On Thu, Feb 13, 2025 at 8:39 PM Yafang Shao <[email protected]> wrote:
>
> On Thu, Feb 13, 2025 at 8:32 PM Yafang Shao <[email protected]> wrote:
> >
> > On Thu, Feb 13, 2025 at 7:19 PM Petr Mladek <[email protected]> wrote:
> > >
> > > On Tue 2025-02-11 14:24:36, Yafang Shao wrote:
> > > > I encountered a hard lockup when attempting to reproduce the panic issue
> > > > occurred on our production servers [0]. The hard lockup is as follows,
> > > >
> > > > [15852778.150191] livepatch: klp_try_switch_task: grpc_executor:421106
> > > > is sleeping on function do_exit
> > > > [15852778.169471] livepatch: klp_try_switch_task: grpc_executor:421244
> > > > is sleeping on function do_exit
> > > > [15852778.188746] livepatch: klp_try_switch_task: grpc_executor:421457
> > > > is sleeping on function do_exit
> > > > [15852778.208021] livepatch: klp_try_switch_task: grpc_executor:422407
> > > > is sleeping on function do_exit
> > > > [15852778.227292] livepatch: klp_try_switch_task: grpc_executor:423184
> > > > is sleeping on function do_exit
> > > > [15852778.246576] livepatch: klp_try_switch_task: grpc_executor:423582
> > > > is sleeping on function do_exit
> > > > [15852778.265863] livepatch: klp_try_switch_task: grpc_executor:423738
> > > > is sleeping on function do_exit
> > > > [15852778.285149] livepatch: klp_try_switch_task: grpc_executor:423739
> > > > is sleeping on function do_exit
> > > > [15852778.304446] livepatch: klp_try_switch_task: grpc_executor:423833
> > > > is sleeping on function do_exit
> > > > [15852778.323738] livepatch: klp_try_switch_task: grpc_executor:423893
> > > > is sleeping on function do_exit
> > > > [15852778.343017] livepatch: klp_try_switch_task: grpc_executor:423894
> > > > is sleeping on function do_exit
> > > > [15852778.362292] livepatch: klp_try_switch_task: grpc_executor:423976
> > > > is sleeping on function do_exit
> > > > [15852778.381565] livepatch: klp_try_switch_task: grpc_executor:423977
> > > > is sleeping on function do_exit
> > > > [15852778.400847] livepatch: klp_try_switch_task: grpc_executor:424610
> > > > is sleeping on function do_exit
> > >
> > > This message does not exist in vanilla kernel.

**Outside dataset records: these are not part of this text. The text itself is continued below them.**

/-- **INTERNAL `(2,1)` MODES OF THE FORCE-BALANCED MODEL M_RWM,eq ARE STABLE IN NEWCOMB'S SENSE although `q = 2` lies
inside the plasma AND `p′ < 0` there** (first instance of the η-template): every admissible displacement (`C¹` on
`(−2, 2)` off `r_s`, `ξ(1) = 0`, finite energy (11.115)) has reduced energy `≥ 0`, and `> 0` unless it vanishes on
`(r_s, 1]`.  MODELLED: straight cylinder, ideal MHD, one helicity; nothing about a device. [instance data] -/
theorem internal_stable_21_eq :
    ∀ ξ : ℝ → ℝ, ContDiffOn ℝ 1 ξ (Ioo (-2) 2 \ {rs}) → ξ 1 = 0 → Eq.Peq.FiniteEnergyOn 2 kk 0 1 ξ →
      0 ≤ Eq.Peq.fluidEnergy 2 kk 1 ξ ∧ ((∃ r ∈ Ioc rs 1, ξ r ≠ 0) → 0 < Eq.Peq.fluidEnergy 2 kk 1 ξ) := by
  obtain ⟨hBθ, hBz, hp, hBθ0⟩ := Eq.profile_regular 2
  have hr₀ : (0 : ℝ) < 1 / 2 := by norm_num
  have hr₀ₛ : (1 : ℝ) / 2 < rs := by linarith [rs_gt]
  have hfDc : Continuous fD := by
    unfold Res21.fD
    exact Continuous.div (by fun_prop) (by fun_prop) fun x => by positivity
  refine Profile.stable_oneResonance_of_supersolutions_eta (P := Eq.Peq) (m := 2) (k := kk) (a := 1) (b := 2)
    (rₛ := rs) (r₀ := 1 / 2) (r₂' := 1 / 4) (a' := 3 / 2) (ν := -1 / 10) (νo := -1 / 10)
    (Q₁ := 1) (Q₂ := 1 / 100) (Q := 1 / 100)
    (w₁ := fun y => y) (q₁ := fD) (φ := phi) (φ' := dphi)
    (P₂ := fun _ => 1) (P₂' := fun _ => 0) (P₂'' := fun _ => 0)
    (φo := phi) (φo' := dphi) (Po := fun _ => 1) (Po' := fun _ => 0) (Po'' := fun _ => 0)
    hr₀ hr₀ₛ rs_lt_one (by norm_num) two_ne_zero hBθ hBz hp hBθ0 ?_ ?_ ?_
    contDiffOn_id (fun r hr => hr.1) hfDc.continuousOn
    (fun r hr => Res21.abs_fD_le hr.1 (by linarith [hr.2]))
    (fun r hr => hasDerivAt_fw hr.1) (fun r hr => fD_le hr)
    (by norm_num) (fun r hr => newcombF_fact (by linarith [hr.1] : (0:ℝ) < r).ne')
    (fun r _ => hasDerivAt_phi r) (fun r _ => hasDerivAt_const r (1 : ℝ)) (fun r _ => hasDerivAt_const r (0 : ℝ))
    contDiffOn_const (fun _ _ => one_pos) continuous_bracketL.continuousOn
    (fun r hr => bracketL_le hr) (fun r hr => bracketL_abs hr) matching
    (by norm_num) (fun r hr => newcombF_factR (rs_pos.trans hr.1).ne')
    (fun r _ => hasDerivAt_phi r) (fun r _ => hasDerivAt_const r (1 : ℝ)) (fun r _ => hasDerivAt_const r (0 : ℝ))
    contDiffOn_const (fun _ _ => one_pos) continuous_bracketR.continuousOn
    (fun r hr => bracketR_le hr) (fun r hr => bracketR_abs hr)
  · rw [kDotB_eq_P]; exact Res21.kDotB_rs
  · intro r hr; rw [kDotB_eq_P]; exact Res21.kDotB_ne_zero_in hr
  · intro r hr; rw [kDotB_eq_P]; exact Res21.kDotB_ne_zero_out hr.1
/-- **Smith's Theorem 1.1 (arXiv:2503.17619) for every elliptic curve over `ℚ`, from the printed
leaves with [Smi22a] entering verbatim.** Hypotheses:
`h22` — A. Smith, arXiv:2207.05674, **Thm. 1.2** as printed: for every elliptic `A/ℚ` satisfying
**Assumption 1.1** (`smi22aAssumption`) and `r ≥ 0`,
`lim_{H → ∞} #{d ∈ ℤ^{≠0} : |d| ≤ H, r_{2^∞}(A^d) = r}/(2H) = 1/2, 1/2, 0` (`r = 0`, `r = 1`,
`r ≥ 2`); `h17IV`, `h17V` — the two printed conclusions of arXiv:2503.17619, Thm. 1.17;
`hmod` (`exists_isNewformOf`, Modularity) and `hMon` (`monsky_selmerCorank_two_mod_two_eq`,
`2`-parity) — existing tree facts for the parity half. The [Smi22a] input of the assembly
`smith_selmerCorank_density_of_printed_inputs'` ("Thm. 1.1 for curves in Case I or II") is
supplied by `h22` through `smi22aAssumption_iff_smithCaseI_or_smithCaseII` (§4) and the
normalisation bridge (§5). [cite: arXiv250317619, Thm. 1.1 (proof, §1.1)]
[cite: Smith2022SelmerTwistI, Thm. 1.2 and Assumption 1.1] -/
theorem smith_selmerCorank_density_of_smi22a
    (hmod : exists_isNewformOf) (hMon : monsky_selmerCorank_two_mod_two_eq)
    (h22 : ∀ (A : WeierstrassCurve ℚ) [A.IsElliptic], smi22aAssumption A → ∀ r : ℕ,
      Tendsto (fun H : ℕ ↦ (Nat.card {d : ℤ | d ≠ 0 ∧ |d| ≤ (H : ℤ) ∧
        selmerCorankTwoInfty (A.quadraticTwist d) = r} : ℝ) / (2 * H)) atTop
        (𝓝 (if r ≤ 1 then 1 / 2 else 0)))
    (h17IV : ∀ (E E₀ : WeierstrassCurve ℚ) [E.IsElliptic] [E₀.IsElliptic] [E.IsCharNeTwoNF]
      [E₀.IsCharNeTwoNF] (φ : Isogeny E E₀) (φ' : Isogeny E₀ E),
      smithCaseIV E → φ.IsBalanced → (∀ P, φ' (φ P) = (2 : ℤ) • P) →
        twistDensity (fun d ↦ d ≠ 0 ∧
          (selmerCorankTwoInfty (E.quadraticTwist d) ≤ 1 ∨
            (selmerCorankTwoInfty (E.quadraticTwist d) = φ.twistDivRank d ∧
              2 ≤ φ.twistDivRank d))) 1)
    (h17V : ∀ (E E₁ E₂ : WeierstrassCurve ℚ) [E.IsElliptic] [E₁.IsElliptic] [E₂.IsElliptic]
      [E.IsCharNeTwoNF] [E₁.IsCharNeTwoNF] [E₂.IsCharNeTwoNF] (φ₁ : Isogeny E E₁)
      (φ₂ : Isogeny E E₂),
      smithCaseV E → φ₁.IsBalanced → φ₂.IsBalanced →
        φ₁.toAddMonoidHom.ker ≠ φ₂.toAddMonoidHom.ker →
        twistDensity (fun d ↦ d ≠ 0 ∧
          (selmerCorankTwoInfty (E.quadraticTwist d) ≤ 1 ∨
            (selmerCorankTwoInfty (E.quadraticTwist d) = φ₁.twistDivRank d ∧
              2 ≤ φ₁.twistDivRank d) ∨
            (selmerCorankTwoInfty (E.quadraticTwist d) = φ₂.twistDivRank d ∧
              2 ≤ φ₂.twistDivRank d))) 1)
    (E : WeierstrassCurve ℚ) [E.IsElliptic] : smith_selmerCorank_density E :=
  smith_selmerCorank_density_of_printed_inputs' hmod hMon
    (fun A _ _ hA ↦ smith_selmerCorank_density_of_smi22a_printed h22 A
      ((smi22aAssumption_iff_smithCaseI_or_smithCaseII A).mpr hA))
    h17IV h17V E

It looks like an extra
> > > debug message. And many extra messages might create stalls on its own.
> >
> > Right, the dynamic_debug is enabled:
> >
> > $ echo 'file kernel/* +p' > /sys/kernel/debug/dynamic_debug/control
> >
> > >
> > > AFAIK, your reproduced the problem even without these extra messages.
> >
> > There are two issues during the KLP transition:
> > 1. RCU warnings
> > 2. hard lockup
> >
> > RCU stalls can be easily reproduced without the extra messages.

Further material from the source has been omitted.